Der Airbus der malaysischen Fluggesellschaft wurde am Donnerstagabend auf dem Flug von Sydney zu Malaysias Hauptstadt Kuala Lumpur heftig durchgeschüttelt. Die Passagiere berichteten von lauten, hämmernden Geräuschen. Schließlich lenkte der Pilot den Flug MH-122 nach Alice Springs im australischen Outback um. Dort mussten Passagiere und Besatzung auch die Nacht verbringen.

Die Fluggesellschaft entschuldigte sich später wegen „technischer Probleme“. Der Fernsehsender ABC berichtete, dass der Pilot eines der Triebwerke abschalten musste. Einer der Passagiere, Mohammad Nogheib, sagte: „Das Triebwerk hat merkwürdige Geräusche gemacht. Ich hatte Angst um mein Leben.“ Ein anderer Fluggast sagte, das „sehr gewaltige Schütteln“ habe etwa fünf Minuten gedauert.

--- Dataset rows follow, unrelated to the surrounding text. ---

import Literature.Analysis.FluidPDE.TsaiMaximumPrinciple
import HarnessLib

/-!
# GaldiLiouvilleGateGaldiLiouvilleDriftMaximumPrinciple — census row S1 ⟨0895⟩ `GaldiLiouville`, line «allaxes»
# (ns-idea-4 g8): the Liouville step of support O2 `AxialRigidity` (ns-s29-p2 g3, DIRECTOR-NS #209 (2))

A reusable elliptic tool for the steady-Liouville lines of `GaldiLiouvilleGate` (namespace of line allaxes): **Liouville by
the perturbed weak maximum principle for drift–Laplace subsolutions on `ℝ³`.**  With Tsai's operator
`driftOp ν a U f = ν Δf − Df[U + a y]` (`Literature.Analysis.FluidPDE.TsaiMaximumPrinciple`) at `a = 0`:

* `driftOp_nonpos_of_isLocalMax` — at a LOCAL maximum of a `C²` function, `νΔV − DV[U] ≤ 0` (`∇V = 0`, `ΔV ≤ 0`;
  the tree's `driftOp_nonpos_of_isMax` asks a global maximum);
* `le_of_driftOp_nonneg_of_tendsto` — if `Θ ∈ C²(ℝ³)` satisfies `νΔΘ − DΘ[U] ≥ 0` with `ν > 0` and `U` bounded, and
  `Θ → c` at infinity, then `Θ ≤ c`.  Proof: for `Θ(x₁) = c + δ`, `δ > 0`, perturb by `ε e^{k|y−x₁|²}` with `k > M²/ν²`
  (a strict supersolution by `driftOp_gaussAt`: the quadratic `4νk r² − 2Mr + 6ν` has negative discriminant) and
  `ε e^{k(R+|x₁|)²} = δ/4`; the perturbed function has `L > 0`, hence no interior maximum on the ball `B̄(0,R)`, while on
  the sphere it is `< c + δ/2` once `Θ < c + δ/4` there — contradiction with its value `≥ c + δ` at `x₁`.

Used by `…GaldiLiouvilleAxialRigidity` (O2 of line allaxes) on the head pressure `Θ = ½|U|² + P` of a steady D-solution
with constant pressure (Tsai 1998 (1.7): `LΘ = ν|curl U|² ≥ 0`).

WHAT THIS IS NOT: elliptic bookkeeping; nothing about ⟨0895⟩, census row S1 or Navier–Stokes regularity is proved here.
[folklore; GilbargTrudinger2001 §3.1; LemarieRieusset2016 Lemma 16.8 (proof pattern)]
-/

noncomputable section

open MeasureTheory Set Filter Topology Function Metric
open scoped ENNReal InnerProductSpace RealInnerProductSpace Laplacian ContDiff

set_option linter.dupNamespace false

namespace Summit.NavierStokesRegularity.NavierStokesRegularity.Theorems.GaldiLiouville.AllAxesBudget

open Literature.Analysis.FluidPDE

/-- At a LOCAL maximum of a `C²` function the drift–Laplace operator is `≤ 0` (`∇V = 0`, `ΔV ≤ 0`). [folklore] -/
theorem driftOp_nonpos_of_isLocalMax {ν a : ℝ} (hν : 0 ≤ ν) (U : EuclideanSpace ℝ (Fin 3) → EuclideanSpace ℝ (Fin 3))
    {V : EuclideanSpace ℝ (Fin 3) → ℝ} (hV : ContDiff ℝ 2 V) {x : EuclideanSpace ℝ (Fin 3)} (hmax : IsLocalMax V x) :
    driftOp ν a U V x ≤ 0 := by
  unfold driftOp
  rw [hmax.fderiv_eq_zero, zero_apply, sub_zero]
  exact mul_nonpos_of_nonneg_of_nonpos hν (laplacian_nonpos_of_isLocalMax hV hmax)

/-- **Liouville by the perturbed weak maximum principle**: a `C²` function `Π` with `LΠ ≥ 0` for `L = νΔ − U·∇`
(`ν > 0`, `U` bounded) which tends to `c` at infinity satisfies `Π ≤ c` everywhere.  (Perturb by `ε e^{k|y−x₁|²}`,
`k > M²/ν²`, which is a strict supersolution: `L(Π + εψ) > 0` has no interior maximum on a ball, so the maximum
over a large ball sits on the sphere, where `Π` is already `≤ c + δ/4`.) [folklore; GilbargTrudinger2001 §3.1] -/
theorem le_of_driftOp_nonneg_of_tendsto {ν : ℝ} (hν : 0 < ν) {U : EuclideanSpace ℝ (Fin 3) → EuclideanSpace ℝ (Fin 3)}
    {M : ℝ} (hM : ∀ y, ‖U y‖ ≤ M) {Θ : EuclideanSpace ℝ (Fin 3) → ℝ} (hΘ : ContDiff ℝ 2 Θ)
    (hL : ∀ y, 0 ≤ driftOp ν 0 U Θ y) {c : ℝ} (hlim : Tendsto Θ (cocompact (EuclideanSpace ℝ (Fin 3))) (𝓝 c)) :
    ∀ x, Θ x ≤ c := by
  intro x₁
  by_contra hx₁'
  have hx₁ : c < Θ x₁ := not_le.1 hx₁'
  set δ : ℝ := Θ x₁ - c with hδ_def
  have hδ : 0 < δ := by rw [hδ_def]; linarith
  have hM0 : 0 ≤ M := (norm_nonneg _).trans (hM 0)
  -- the strict supersolution `ψ = e^{k|y − x₁|²}`
  set k : ℝ := M ^ 2 / ν ^ 2 + 1 with hk_def
  have hk : 0 < k := by positivity
  have hkM : M ^ 2 < ν ^ 2 * k := by
    rw [hk_def, mul_add, mul_div_cancel₀ _ (pow_ne_zero 2 hν.ne'), mul_one]; nlinarith [sq_nonneg ν, hν]
  set ψ : EuclideanSpace ℝ (Fin 3) → ℝ := gaussAt k x₁ with hψ_def
  have hψ2 : ContDiff ℝ 2 ψ := contDiff_gaussAt k x₁
  have hLψ : ∀ y, 0 < driftOp ν 0 U ψ y := by
    intro y
    rw [hψ_def, driftOp_gaussAt, finrank_euclideanSpace_fin]
    refine mul_pos (gaussAt_pos k x₁ y) ?_
    set r : ℝ := ‖y - x₁‖ with hr_def
    have hr : 0 ≤ r := norm_nonneg _
    have hin : ⟪y - x₁, U y + (0 : ℝ) • y⟫ ≤ r * M := by
      rw [zero_smul, add_zero]
      exact (real_inner_le_norm _ _).trans (mul_le_mul_of_nonneg_left (hM y) hr)
    -- `ν(4k²r² + 6k) − 2k r M > 0` because the quadratic `4νk r² − 2M r + 6ν` has negative discriminant
    have hquad : 0 < 4 * ν * k * r ^ 2 - 2 * M * r + 6 * ν := by
      nlinarith [sq_nonneg (4 * ν * k * r - M), hkM, hν, hk, sq_nonneg r, hr, hM0, mul_pos hν hk]
    have h3 : ((3 : ℕ) : ℝ) = 3 := by norm_num
    rw [h3]
    nlinarith [hin, hquad, hk]
  -- far out, `Θ ≤ c + δ/4`
  have hfar : ∀ᶠ y in cocompact (EuclideanSpace ℝ (Fin 3)), Θ y < c + δ / 4 :=
    hlim (Iio_mem_nhds (by linarith))
  obtain ⟨K, hK, hKfar⟩ := (hasBasis_cocompact.eventually_iff).1 hfar
  obtain ⟨R₀, hR₀⟩ := hK.isBounded.subset_closedBall (0 : EuclideanSpace ℝ (Fin 3))
  have hfar' : ∀ y : EuclideanSpace ℝ (Fin 3), R₀ < ‖y‖ → Θ y < c + δ / 4 := by
    intro y hy
    have hyc : y ∈ Kᶜ := fun hyK => by
      have := hR₀ hyK
      rw [mem_closedBall, dist_zero_right] at this
      linarith
    exact hKfar hyc
  -- the ball `B̄(0, R)` with `x₁` inside and the sphere far out
  set R : ℝ := max R₀ ‖x₁‖ + 1 with hR_def
  have hR₀R : R₀ < R := by rw [hR_def]; linarith [le_max_left R₀ ‖x₁‖]
  have hx₁R : ‖x₁‖ < R := by rw [hR_def]; linarith [le_max_right R₀ ‖x₁‖]
  have hx₁mem : x₁ ∈ closedBall (0 : EuclideanSpace ℝ (Fin 3)) R := by
    rw [mem_closedBall, dist_zero_right]; exact hx₁R.le
  -- the size of `ψ` on the ball
  set A : ℝ := Real.exp (k * (R + ‖x₁‖) ^ 2) with hA_def
  have hA : 0 < A := Real.exp_pos _
  have hψA : ∀ y : EuclideanSpace ℝ (Fin 3), ‖y‖ ≤ R → ψ y ≤ A := by
    intro y hy
    rw [hψ_def, hA_def]
    unfold gaussAt
    refine Real.exp_le_exp.2 (mul_le_mul_of_nonneg_left ?_ hk.le)
    have h1 : ‖y - x₁‖ ≤ R + ‖x₁‖ := (norm_sub_le _ _).trans (by linarith)
    exact pow_le_pow_left₀ (norm_nonneg _) h1 2
  have hψ0 : ∀ y, 0 ≤ ψ y := fun y => (gaussAt_pos k x₁ y).le
  -- the perturbed function `W = Θ + ε ψ`
  set ε : ℝ := δ / 4 / A with hε_def
  have hε : 0 < ε := by positivity
  have hεA : ε * A = δ / 4 := by rw [hε_def]; field_simp
  set W : EuclideanSpace ℝ (Fin 3) → ℝ := Θ + ε • (ψ - (0 : ℝ) • ψ) with hW_def
  have hWapp : ∀ y, W y = Θ y + ε * ψ y := by
    intro y
    simp [hW_def]
  have hW2 : ContDiff ℝ 2 W := hΘ.add (contDiff_const.smul (hψ2.sub (contDiff_const.smul hψ2)))
  have hLW : ∀ y, 0 < driftOp ν 0 U W y := by
    intro y
    rw [hW_def, driftOp_add_smul_sub ν 0 U hΘ hψ2 hψ2 ε 0 y, zero_mul, sub_zero]
    exact add_pos_of_nonneg_of_pos (hL y) (mul_pos hε (hLψ y))
  -- the maximum of `W` over the closed ball
  obtain ⟨x₂, hx₂mem, hx₂max⟩ := (isCompact_closedBall (0 : EuclideanSpace ℝ (Fin 3)) R).exists_isMaxOn
    ⟨x₁, hx₁mem⟩ hW2.continuous.continuousOn
  have hx₂R : ‖x₂‖ ≤ R := by rw [mem_closedBall, dist_zero_right] at hx₂mem; exact hx₂mem
  by_cases hint : ‖x₂‖ < R
  · -- interior maximum: `LW(x₂) ≤ 0`, contradicting `LW > 0`
    have hloc : IsLocalMax W x₂ :=
      hx₂max.isLocalMax (closedBall_mem_nhds_of_mem (by rw [mem_ball, dist_zero_right]; exact hint))
    exact absurd (driftOp_nonpos_of_isLocalMax hν.le U hW2 hloc) (not_le.2 (hLW x₂))
  · -- boundary maximum: `W x₁ ≤ W x₂ ≤ c + δ/4 + εA = c + δ/2 < Θ x₁ ≤ W x₁`
    have hx₂eq : R ≤ ‖x₂‖ := not_lt.1 hint
    have h1 : Θ x₂ < c + δ / 4 := hfar' x₂ (hR₀R.trans_le hx₂eq)
    have h2 : ε * ψ x₂ ≤ δ / 4 := by
      rw [← hεA]; exact mul_le_mul_of_nonneg_left (hψA x₂ hx₂R) hε.le
    have h3 : W x₁ ≤ W x₂ := hx₂max hx₁mem
    have h4 : Θ x₁ ≤ W x₁ := by rw [hWapp]; linarith [mul_nonneg hε.le (hψ0 x₁)]
    rw [hWapp x₂] at h3
    linarith

end Summit.NavierStokesRegularity.NavierStokesRegularity.Theorems.GaldiLiouville.AllAxesBudget

end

Die malaysische Fluggesellschaft war in den vergangenen Jahren mehrfach in den Schlagzeilen. Im März 2014 verschwand Flug MH-370 auf dem Weg von Kuala Lumpur nach Peking plötzlich von den Radarschirmen. Das Schicksal der insgesamt 239 Passagiere und Besatzungsmitglieder ist bis heute ungeklärt – eines der größten Rätsel der Luftfahrtgeschichte. Im Juli 2014 wurde eine Malaysia-Airlines-Maschine (MH-17) über der Ukraine abgeschossen. Dabei kamen 298 Menschen ums Leben. (dpa)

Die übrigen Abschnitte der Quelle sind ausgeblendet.